The shrouds and sails burned briskly; then the masts began to catch. Soon enough the main-mast toppled and the moon-lit water filled with charred remains.
“Please,” Alec begged Captain Longwood. “Can we row toward the bow? Can we try to save some of them?” His animals were lined along the last scrap of solid wood.
Captain Longwood hesitated, but then agreed. “Two minutes,” he said sternly.
But when they approached the bow Alec found that the creatures would not abandon their perches. As the flames advanced, the birds seemed to dive into them, disappearing in sudden brilliant puffs that hung like stars. Only the sloth escaped; and he only because the section of bowsprit from which he hung upside down burned at the base and plopped into the water. When Alec picked him up, his feet still clung to the wood.
They were three days drifting in their leaky boats before they saw a sail in the distance: the Alexandra, headed for New Orleans. A fortunate rescue. Alec was grateful. But a year and a half of hard work, on which his whole future depended, was destroyed; as was the sloth, who died on the voyage. Alec reached home in one piece, but with hardly more to his name than when he’d left. As a souvenir he was given nightmares, in which the smell of singeing feathers filled his nostrils and his sloth curled smaller and smaller, and closed his eyes, and died again and again.
In November, recuperating at his uncle’s house as his father would not have him at his, Alec learned that his acquaintance from Barra had written two books, one about his travels and the other about the exotic palms. Alec read both and liked them very much. They had shared a rare and terrible thing, Alec thought: all they’d gathered of the astonishing fauna of the Amazon, both quick and dead, turned into ash on the sea. Alec wrote to him, in England.

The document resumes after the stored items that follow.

/-! ## §3 HEAD: profiles concentrating at one pole -/

/-- **MELLIN PROFILES CONCENTRATING AT THE POLE `c₀`.**  Let `S ⊂ ℝ` be finite, `c₀ > ½` (typically `c₀ ∈ S`), and `g ∈ C²_c((0,∞))` with `M[g](−c₀) ≠ 0`.  Then there are profiles
`f_n ∈ C²_c((0,∞))` and rates `ε_n ≥ 0`, `ε_n → 0`, with `M[f_n](−c₀) = 1`, `M[f_n](−c) = 0` for every other `c ∈ S`, and `‖M[f_n](s)‖ ≤ ε_n·‖M[g](s)‖` for every `s` on the unitary
line `Re s = −½`.  (`f_n := κ_n·h(eⁿ·)` with `h` from §2 at `T := S ∖ {c₀}`, `κ_n := e^{−nc₀}∕M[h](−c₀)`; `ε_n = e^{n(½−c₀)}·Π_c(e^{½}+e^{c})∕‖M[h](−c₀)‖`.)  In ★ M1's model these are
bricks whose atom coordinates tend to the basis atom at `c₀` while their line coordinates die in `L²` (against ★ `verticalIntegrable_mellin` of `g`).
[cite: MoeglinWaldspurger1995, II.1.12, IV.1.11] [cite: Langlands1976, §7] [cite: Titchmarsh1948, §1.29] -/
theorem exists_mellinProfiles_concentrating (S : Finset ℝ) {c₀ : ℝ} (hc : 1 / 2 < c₀)
    {g : ℝ → ℂ} (hg : ContDiff ℝ 2 g) (hgs : HasCompactSupport g) (hg0 : tsupport g ⊆ Ioi 0) (hG : mellin g (-(c₀ : ℂ)) ≠ 0) :
    ∃ (f : ℕ → ℝ → ℂ) (ε : ℕ → ℝ),
      (∀ n, ContDiff ℝ 2 (f n)) ∧ (∀ n, HasCompactSupport (f n)) ∧ (∀ n, tsupport (f n) ⊆ Ioi 0) ∧
      (∀ n, mellin (f n) (-(c₀ : ℂ)) = 1) ∧ (∀ n, ∀ c ∈ S, c ≠ c₀ → mellin (f n) (-(c : ℂ)) = 0) ∧
      (∀ n, 0 ≤ ε n) ∧ Tendsto ε atTop (𝓝 0) ∧
      (∀ (n : ℕ) (s : ℂ), s.re = -(1 / 2) → ‖mellin (f n) s‖ ≤ ε n * ‖mellin g s‖) := by
  classical
  -- §2 at the other poles
  obtain ⟨h, hh, hhs, hh0, hmel⟩ := exists_profile_killing (S.erase c₀) hg hgs hg0
  -- the factor `Π_c (e^{-s} − e^{c})`: at `s = −c₀` it is a non-zero real, at `s = −c` (`c ∈ S ∖ {c₀}`) it vanishes, on `Re s = −½` it is bounded by `B`
  have hfac : ∀ c' : ℝ, (((rexp 1 : ℝ) : ℂ) ^ (-(-(c' : ℂ))) - ((rexp c' : ℝ) : ℂ)) = 0 := fun c' => by
    rw [neg_neg, ← Complex.ofReal_cpow (Real.exp_pos 1).le, Real.exp_one_rpow, sub_self]
  have hfac' : ∀ c c' : ℝ, (((rexp 1 : ℝ) : ℂ) ^ (-(-(c' : ℂ))) - ((rexp c : ℝ) : ℂ)) = (((rexp c' - rexp c : ℝ)) : ℂ) := fun c c' => by
    rw [neg_neg, ← Complex.ofReal_cpow (Real.exp_pos 1).le, Real.exp_one_rpow, Complex.ofReal_sub]
  set M : ℂ := mellin h (-(c₀ : ℂ)) with hM
  have hM0 : M ≠ 0 := by
    rw [hM, hmel]
    refine mul_ne_zero (Finset.prod_ne_zero_iff.2 fun c hcT => ?_) hG
    rw [hfac', Complex.ofReal_ne_zero, sub_ne_zero]
    exact fun heq => (Finset.ne_of_mem_erase hcT) (Real.exp_injective heq).symm
  set B : ℝ := ∏ c ∈ S.erase c₀, (rexp (1 / 2) + rexp c) with hB
  have hB0 : 0 ≤ B := Finset.prod_nonneg fun c _ => by positivity
  -- the profiles and the rates
  refine ⟨fun n t => (((rexp (-(n * c₀)) : ℝ) : ℂ) / M) * h (rexp n * t), fun n => rexp (1 / 2 - c₀) ^ n * (B / ‖M‖),
    fun n => contDiff_const.mul (contDiff_comp_mul hh _), fun n => (hasCompactSupport_comp_mul hhs (Real.exp_pos _).ne').mul_left,
    fun n => fun t ht => tsupport_comp_mul_subset hh0 (Real.exp_pos _) (closure_mono (Function.support_mul_subset_right _ _) ht),
    fun n => ?_, fun n c hcS hcc => ?_, fun n => by positivity, ?_, fun n s hs => ?_⟩
  · -- `M[f_n](−c₀) = 1`
    have hmf : mellin (fun t => (((rexp (-(n * c₀)) : ℝ) : ℂ) / M) * h (rexp n * t)) (-(c₀ : ℂ)) =
        (((rexp (-(n * c₀)) : ℝ) : ℂ) / M) * (((rexp n : ℝ) : ℂ) ^ (-(-(c₀ : ℂ))) * M) := by
      have := mellin_const_smul (fun t => h (rexp n * t)) (-(c₀ : ℂ)) ((((rexp (-(n * c₀)) : ℝ) : ℂ) / M))
      simp only [smul_eq_mul] at this
      rw [this, mellin_comp_mul_left' h _ (Real.exp_pos _)]
    rw [hmf, neg_neg, ← Complex.ofReal_cpow (Real.exp_pos _).le, ← Real.exp_mul]
    field_simp
    rw [← Complex.ofReal_mul, ← Real.exp_add, neg_add_cancel, Real.exp_zero, Complex.ofReal_one]
  · -- `M[f_n](−c) = 0` at the other poles
    have hcT : c ∈ S.erase c₀ := Finset.mem_erase.2 ⟨hcc, hcS⟩
    have hmf : mellin (fun t => (((rexp (-(n * c₀)) : ℝ) : ℂ) / M) * h (rexp n * t)) (-(c : ℂ)) =
        (((rexp (-(n * c₀)) : ℝ) : ℂ) / M) * (((rexp n : ℝ) : ℂ) ^ (-(-(c : ℂ))) * mellin h (-(c : ℂ))) := by
      have := mellin_const_smul (fun t => h (rexp n * t)) (-(c : ℂ)) ((((rexp (-(n * c₀)) : ℝ) : ℂ) / M))
      simp only [smul_eq_mul] at this
      rw [this, mellin_comp_mul_left' h _ (Real.exp_pos _)]
    rw [hmf, hmel, Finset.prod_eq_zero hcT (hfac c), zero_mul, mul_zero, mul_zero]
  · -- `ε_n → 0`
    have hr0 : 0 ≤ rexp (1 / 2 - c₀) := (Real.exp_pos _).le
    have hr1 : rexp (1 / 2 - c₀) < 1 := (Real.exp_lt_exp.2 (show 1 / 2 - c₀ < 0 by linarith)).trans_eq Real.exp_zero
    simpa only [zero_mul] using (tendsto_pow_atTop_nhds_zero_of_lt_one hr0 hr1).mul_const (B / ‖M‖)
  · -- the bound on the unitary line `Re s = −½`
    have hmf : mellin (fun t => (((rexp (-(n * c₀)) : ℝ) : ℂ) / M) * h (rexp n * t)) s =
        (((rexp (-(n * c₀)) : ℝ) : ℂ) / M) * (((rexp n : ℝ) : ℂ) ^ (-s) * mellin h s) := by
      have := mellin_const_smul (fun t => h (rexp n * t)) s ((((rexp (-(n * c₀)) : ℝ) : ℂ) / M))
      simp only [smul_eq_mul] at this
      rw [this, mellin_comp_mul_left' h _ (Real.exp_pos _)]
    -- norms of the three factors
    set A : ℂ := ((rexp (-(n * c₀)) : ℝ) : ℂ) / M with hA
    have hn1 : ‖A‖ = rexp (-(n * c₀)) / ‖M‖ := by
      rw [hA, norm_div, Complex.norm_real, Real.norm_of_nonneg (Real.exp_pos _).le]
    have hn2 : ‖((rexp n : ℝ) : ℂ) ^ (-s)‖ = rexp (n * (1 / 2)) := by
      rw [Complex.norm_cpow_eq_rpow_re_of_pos (Real.exp_pos _), neg_re, hs, neg_neg, ← Real.exp_mul]
    have hn3 : ‖mellin h s‖ ≤ B * ‖mellin g s‖ := by
      rw [hmel s, norm_mul, Complex.norm_prod]
      refine mul_le_mul_of_nonneg_right (Finset.prod_le_prod (fun _ _ => norm_nonneg _) fun c _ => ?_) (norm_nonneg _)
      refine (norm_sub_le _ _).trans (add_le_add ?_ ?_)
      · rw [Complex.norm_cpow_eq_rpow_re_of_pos (Real.exp_pos 1), neg_re, hs, neg_neg, Real.exp_one_rpow]
      · rw [Complex.norm_real, Real.norm_of_nonneg (Real.exp_pos _).le]
    have hε : rexp (-(n * c₀)) / ‖M‖ * rexp (n * (1 / 2)) * B = rexp (1 / 2 - c₀) ^ n * (B / ‖M‖) := by
      rw [← Real.exp_nat_mul, show (n : ℝ) * (1 / 2 - c₀) = -(n * c₀) + n * (1 / 2) by ring, Real.exp_add]
      ring
    calc ‖mellin (fun t => A * h (rexp n * t)) s‖
        = rexp (-(n * c₀)) / ‖M‖ * rexp (n * (1 / 2)) * ‖mellin h s‖ := by rw [hmf, norm_mul, norm_mul, hn1, hn2, mul_assoc]
      _ ≤ rexp (-(n * c₀)) / ‖M‖ * rexp (n * (1 / 2)) * (B * ‖mellin g s‖) := mul_le_mul_of_nonneg_left hn3 (by positivity)
      _ = rexp (1 / 2 - c₀) ^ n * (B / ‖M‖) * ‖mellin g s‖ := by rw [← mul_assoc, hε]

Dear Mr. Wallace: I expect you will not remember me, but we passed a pleasant evening together in Barra in September 1851. I was the young American man heading up the Rio Negro in search of specimens. I write both to express my admiration for your recent books, and to record an astonishing coincidence. You will hardly believe what happened to me on my journey home …
Wallace wrote back.
Dear Alec: My sympathies on the distressing loss of your collections. No one who has not been through this himself can understand. Beyond the horrors of the fire itself, the terrible loss of animal life, and the substantial financial blow is this fact, so difficult to explain: That each specimen lost represents a double death. Our hunting always had a point; each bird we shot and butterfly we netted was in the service of science. But burnt, they now serve no one. It is very hard. I thank you for your kind words about my books. I plan to head, this coming spring, for the Malay Archipelago: an area hardly explored at all, which should prove extremely rich for our purposes. Perhaps you might like to consider this yourself?